[Stored records]
***
import Summits.Ventures.LatticeQCDFlow.TrivializingMaps.PlaquetteHaarMoments
import Summits.Ventures.LatticeQCDFlow.TrivializingMaps.FisherZeroRadiusBound
import Summits.Ventures.LatticeQCDFlow.TrivializingMaps.WilsonPinching

/-!
HONEST FRAMING: exact (Metropolis-corrected) sampling algorithms for lattice gauge theory; figures
of merit are autocorrelation/cost numbers at stated couplings and volumes; no continuum-physics
claim.
# WilsonVarianceExtensive — at β = 0 distinct plaquettes are UNCORRELATED, `Var_{D[U]}(S_W) =
# m₂(n)·#plaquettes`, and EVERY finite-volume `SU(n)` Wilson partition function has a Fisher zero in
# ONE FIXED DISC `|s| < R₀(n)` — so Lüscher's volume-uniform radius is `≤ R₀(n)` (lean-2 GEN-6, ours)

Venture-side (OURS); cell `lqcd-flow`, unit `pub-lqcd-lean-2-g6`, 2026-08-22; sequel of `PlaquetteHaarMoments`.

* §1 lattice bookkeeping (`L ≥ 2`): `plaquetteHolonomy_mulSingle_of_ne`, `…_mulSingle_second`,
  and `exists_forward_link_fresh` (for two DIFFERENT plaquettes one of the two forward links of the
  first is not a link of the second — a 16-case check).
* §2 **`integral_re_trace_mul_re_trace_eq_zero`** — for `p ≠ p'`, `n ≥ 2`, `L ≥ 2`:
  `E_{D[U]}[Re tr U_p · Re tr U_{p'}] = 0` (left invariance of `D[U]` at the fresh link under the `n`
  central elements `e^{2πik/n}·1`, summed over `k`: `∑_k e^{2πik/n} = 0`).
* §3 **`wilson_variance_eq`** — `Var_{D[U]}(S_W ∘ ι) = m₂(n) · #plaquettes`,
  `m₂(n) = ∫_{SU(n)}(Re tr)² > 0` (Mathlib `variance_fun_sum` + §2 + `PlaquetteHaarMoments`).
* §4 **`wilson_exists_fisherZero_norm_lt_uniform`** — with `R₀(n) := max 1 (256(2n+1)/m₂(n))`, for
  EVERY `d ≥ 2` and EVERY `L ≥ 2` the volume-`L` Wilson partition function `Z_L(s) = ∫D[U]e^{-sS_W}`
  has a zero with `|s₀| < R₀(n)` (`FisherZeroRadiusBound` with `|S_W| ≤ 2n·#plaq`); hence
  **`wilson_theoremA_radius_le_uniform`** — every radius `ρ` of a THEOREM-A-type volume-uniform
  geometric gradient bound satisfies `ρ ≤ R₀(n)`: the finite-volume Fisher zeros do not escape to
  infinity, and the strong-coupling (Lüscher) series cannot converge volume-uniformly beyond `R₀(n)`.
NOT CLAIMED: the value of `m₂(n)` (classically `1` for `n = 2`, `½` for `n ≥ 3`); `L = 1`; `β ≠ 0`.
-/

open MeasureTheory ProbabilityTheory Filter Topology Complex Set Metric
open Literature.MathematicalPhysics.QuantumFieldTheory
open Literature.MathematicalPhysics.QuantumFieldTheory.Luscher2010
open Literature.MathematicalPhysics.QuantumFieldTheory.WilsonFlow (coeConfig continuous_coeConfig)
open scoped Matrix Matrix.Norms.Frobenius ContDiff

namespace Summit.Ventures.LatticeQCDFlow.TrivializingMaps

/-! ## §1 Lattice bookkeeping -/

section Lattice

variable {d L : ℕ} {G : Type*} [Group G]

/-- A link different from the four links of a plaquette does not enter its holonomy. [folklore] -/
theorem plaquetteHolonomy_mulSingle_of_ne [DecidableEq (Edge d L)] (U : GaugeConfig d L G)
    {e : Edge d L} (x : Site d L) (i j : Fin d) (h1 : e ≠ (x, i)) (h2 : e ≠ (x.shift i, j))
    (h3 : e ≠ (x.shift j, i)) (h4 : e ≠ (x, j)) (h : G) :
    plaquetteHolonomy (Pi.mulSingle e h * U) x i j = plaquetteHolonomy U x i j := by
  simp only [plaquetteHolonomy, Pi.mul_apply, Pi.mulSingle_eq_of_ne h1.symm,
    Pi.mulSingle_eq_of_ne h2.symm, Pi.mulSingle_eq_of_ne h3.symm, Pi.mulSingle_eq_of_ne h4.symm,
    one_mul]

/-- A CENTRAL element on the second forward link `(x+î, j)` multiplies the holonomy of `(x,i,j)`
(`i ≠ j`, `L ≥ 2`). [folklore] -/
theorem plaquetteHolonomy_mulSingle_second [NeZero L] [DecidableEq (Edge d L)] (hL : 2 ≤ L)
    (U : GaugeConfig d L G) (x : Site d L) {i j : Fin d} (hij : i ≠ j) {h : G}
    (hc : ∀ g : G, g * h = h * g) :
    plaquetteHolonomy (Pi.mulSingle (x.shift i, j) h * U) x i j =
      h * plaquetteHolonomy U x i j := by
  have h1 : ((x, i) : Edge d L) ≠ (x.shift i, j) := fun e => hij (congrArg Prod.snd e)
  have h3 : ((x.shift j, i) : Edge d L) ≠ (x.shift i, j) := fun e => hij (congrArg Prod.snd e)
  have h4 : ((x, j) : Edge d L) ≠ (x.shift i, j) := fun e =>
    (site_shift_ne_self_of_two_le hL x i) (congrArg Prod.fst e).symm
  simp only [plaquetteHolonomy, Pi.mul_apply, Pi.mulSingle_eq_same, Pi.mulSingle_eq_of_ne h1,
    Pi.mulSingle_eq_of_ne h3, Pi.mulSingle_eq_of_ne h4, one_mul]
  rw [← mul_assoc (U (x, i)) h, hc (U (x, i))]
  simp only [mul_assoc]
***
# [The task]
When a line in the records contains the string "bookkeeping", it counts; state how many lines count, with no other words.

# [Output of the task]
2